- [The task]:
Scan the entries for "Summit". Every line that holds it is to be copied.

[Items from a data source]
import Literature.NumberTheory.Automorphic.GL2ComplexCasimirScalar
import HarnessLib

/-!
# Stub `stub_complexFactorCasimir` (crux `RegularTwistCM`, stmt-Langlands-14069, line `petersson-hermitian-purity`):
# the complex-place dictionary for a real `𝔤𝔩₂(ℂ)`-module with a Harish-Chandra parameter

Stub C2 of the lead skeleton of the crux `RegularTwistCM` (route `IrreducibilityBySelfDuality`). The crux needs
the integral pairing `s_i - t_j ∈ ℤ` of the Harish-Chandra parameters `{s₁, s₂}` (embedding `id`) and `{t₁, t₂}`
(embedding `conj`) of a `GL₂` datum at a complex place; the `(𝔤, K)`-module argument of the line consumes EXPLICIT
operators, and this stub is the dictionary from the abstract predicate `HasHCParameter ρ χ` (`HarishChandraGL`,
`𝕜 = ℂ`, `n = 2`; `ρ : 𝔤𝔩₂(ℂ) →ₗ⁅ℝ⁆ End V` a REAL Lie algebra homomorphism, `χ` indexed by `τ ∈ {id, conj}`) to
two commuting complex-linear `𝔤𝔩₂(ℂ)`-actions `L`, `R` with `ρ X = L X + R X̄` and the scalars `L(1) = s₁ + s₂`,
`∑ L(E_{ab}) L(E_{ba}) = s₁² + s₂² - ½` (`χ(id) = {s₁, s₂}`), `R(1) = t₁ + t₂`, `∑ R(E_{ab}) R(E_{ba}) = t₁² + t₂² - ½`
(`χ(conj) = {t₁, t₂}`).

The mathematics (Knapp 2002, Thm. 5.44 at `𝕜 = ℂ`; §VI.1 for the complexification) is the Literature file
`Literature.NumberTheory.Automorphic.GL2ComplexCasimirScalar`: the factorisation `GLnComplexCasimir.ofRho ρ`
(`L = Φ_id : X ↦ ½ (ρ X - i ρ(iX))`, `R = Φ_conj : Y ↦ ½ (ρ Ȳ + i ρ(i Ȳ))`), the real Casimir elements `C₊`, `C₋`
and `Z(u) = ι(u · 1)` of `U_ℝ(𝔤𝔩₂(ℂ))` with their Harish-Chandra polynomials, and
`GL2ComplexCasimir.scalars_of_hasHCParameter`. This file only assembles the registered signature; each half needs
only its own enumeration (the other factor's comes from `card (χ τ) = 2`). Axioms: `propext`, `Classical.choice`,
`Quot.sound`.

## References

* A. W. Knapp, *Lie Groups Beyond an Introduction*, 2nd ed. (2002), Thm. 5.44, §VI.1. [Knapp2002]
* L. Clozel, *Motifs et formes automorphes* (1990), §3.3. [Clozel1990]
-/

set_option linter.dupNamespace false -- project-wide option; `Summit.Langlands.Langlands` is the mandated namespace

-- Mathlib idiom (Mathlib/Algebra/Lie/OfAssociative.lean), as in `HarishChandraGL`: commutator brackets on matrix
-- algebras and on `Module.End`, needed to state `Matrix (Fin 2) (Fin 2) ℂ →ₗ⁅_⁆ Module.End ℂ V`.
attribute [local instance 100] LieRing.ofAssociativeRing

noncomputable section

open Literature.NumberTheory.Automorphic

namespace Summit.Langlands.Langlands.Theorems.RegularTwistCM

/-- **C2, the complex-place dictionary at `n = 2`** (Knapp 2002, Thm. 5.44 for `𝔤𝔩₂(ℂ)` as a real Lie algebra,
§VI.1 for `𝔤𝔩₂(ℂ) ⊗_ℝ ℂ ≅ 𝔤𝔩₂(ℂ)_{id} × 𝔤𝔩₂(ℂ)_{conj}`): a real `𝔤𝔩₂(ℂ)`-module `ρ` with Harish-Chandra
parameter `χ` is the restriction of two commuting complex-linear `𝔤𝔩₂(ℂ)`-actions `L X = ½ (ρ X - i ρ(iX))`,
`R Y = ½ (ρ Ȳ + i ρ(i Ȳ))`, `ρ X = L X + R X̄`, whose centres and Casimir operators `∑_{a,b} E_{ab} E_{ba}` act by
`s₁ + s₂`, `s₁² + s₂² - ½` (`χ id = {s₁, s₂}`) and `t₁ + t₂`, `t₁² + t₂² - ½` (`χ conj = {t₁, t₂}`)
(`GL2ComplexCasimir.scalars_of_hasHCParameter`). [cite: Knapp2002, Thm. 5.44] -/
theorem stub_complexFactorCasimir {V : Type*} [AddCommGroup V] [Module ℂ V]
    (ρ : Matrix (Fin 2) (Fin 2) ℂ →ₗ⁅ℝ⁆ Module.End ℂ V) (χ : (ℂ →ₐ[ℝ] ℂ) → Multiset ℂ)
    (hχ : HasHCParameter ρ χ) :
    ∃ L R : Matrix (Fin 2) (Fin 2) ℂ →ₗ⁅ℂ⁆ Module.End ℂ V,
      (∀ X Y : Matrix (Fin 2) (Fin 2) ℂ, L X * R Y = R Y * L X) ∧
      (∀ X : Matrix (Fin 2) (Fin 2) ℂ, ρ X = L X + R (X.map (starRingEnd ℂ))) ∧
      (∀ s₁ s₂ : ℂ, χ (AlgHom.id ℝ ℂ) = {s₁, s₂} →
        L 1 = (s₁ + s₂) • (1 : Module.End ℂ V) ∧
        ∑ a : Fin 2, ∑ b : Fin 2, L (Matrix.single a b 1) * L (Matrix.single b a 1) =
          (s₁ ^ 2 + s₂ ^ 2 - 1 / 2) • (1 : Module.End ℂ V)) ∧
      (∀ t₁ t₂ : ℂ, χ (Complex.conjAe : ℂ →ₐ[ℝ] ℂ) = {t₁, t₂} →
        R 1 = (t₁ + t₂) • (1 : Module.End ℂ V) ∧
        ∑ a : Fin 2, ∑ b : Fin 2, R (Matrix.single a b 1) * R (Matrix.single b a 1) =
          (t₁ ^ 2 + t₂ ^ 2 - 1 / 2) • (1 : Module.End ℂ V)) := by
  refine ⟨(GLnComplexCasimir.ofRho ρ).toFun (AlgHom.id ℝ ℂ),
    (GLnComplexCasimir.ofRho ρ).toFun (Complex.conjAe : ℂ →ₐ[ℝ] ℂ),
    fun X Y => (GLnComplexCasimir.ofRho ρ).commute _ _ GLnComplexCasimir.id_ne_conjAe X Y,
    fun X => GLnComplexCasimir.rho_eq_add ρ X, fun s₁ s₂ hs => ?_, fun t₁ t₂ ht => ?_⟩
  · obtain ⟨t₁, t₂, ht⟩ := Multiset.card_eq_two.mp (hχ.1 (Complex.conjAe : ℂ →ₐ[ℝ] ℂ))
    have h := GL2ComplexCasimir.scalars_of_hasHCParameter ρ hχ hs ht
    exact ⟨h.1.1, h.2.1⟩
  · obtain ⟨s₁, s₂, hs⟩ := Multiset.card_eq_two.mp (hχ.1 (AlgHom.id ℝ ℂ))
    have h := GL2ComplexCasimir.scalars_of_hasHCParameter ρ hχ hs ht
    exact ⟨h.1.2, h.2.2⟩

end Summit.Langlands.Langlands.Theorems.RegularTwistCM

end
include Q in
/-- **Weight one: `ρ(B^{⊕k}) ≤ m k (k+1)` for an irreducible effective polarized `B` with `h^{1,0} = m` (`dim V = 2m`)** — the type-free
Cor. 2.5 (`½ m k(2k+1)` in print). [cite: HulekLaface2019PicardNumbersAV, §2.2 Cor. 2.5] [cite: Murty1984, Lemma 3.3] -/
theorem Polarization.finrank_hodgeClasses_two_pi_const_le_hodgeNumber_mul (hB : B.IsEffective) (hirr : B.IsIrreducible)
    {ι : Type} [Fintype ι] [DecidableEq ι] :
    Module.finrank ℚ ↥(((HodgeStructure.pi fun _ : ι ↦ B).exteriorPower 2).hodgeClasses 1) ≤
      B.hodgeNumber 1 0 * (Fintype.card ι * (Fintype.card ι + 1)) := by
  have hV : Module.finrank ℚ V = 2 * B.hodgeNumber 1 0 := by exact_mod_cast finrank_eq_two_mul_hodgeNumber_weightOne B hB
  have h := Q.finrank_hodgeClasses_two_pi_const_le_finrank_mul_choose odd_one hirr (ι := ι)
  rw [hV] at h
  have e : (Fintype.card ι + 1) * (Fintype.card ι).choose 1 = (Fintype.card ι + 1).choose 2 * 2 :=
    Nat.add_one_mul_choose_eq (Fintype.card ι) 1
  rw [Nat.choose_one_right] at e
  calc _ ≤ 2 * B.hodgeNumber 1 0 * (Fintype.card ι + 1).choose 2 := h
    _ = B.hodgeNumber 1 0 * ((Fintype.card ι + 1).choose 2 * 2) := by ring
    _ = B.hodgeNumber 1 0 * (Fintype.card ι * (Fintype.card ι + 1)) := by rw [← e, mul_comm (Fintype.card ι + 1)]

end SelfProductsWeightOne

end Literature.AlgebraicGeometry.Motives.HodgeStructure

end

- [Written answer]:
set_option linter.dupNamespace false -- project-wide option; `Summit.Langlands.Langlands` is the mandated namespace
namespace Summit.Langlands.Langlands.Theorems.RegularTwistCM
end Summit.Langlands.Langlands.Theorems.RegularTwistCM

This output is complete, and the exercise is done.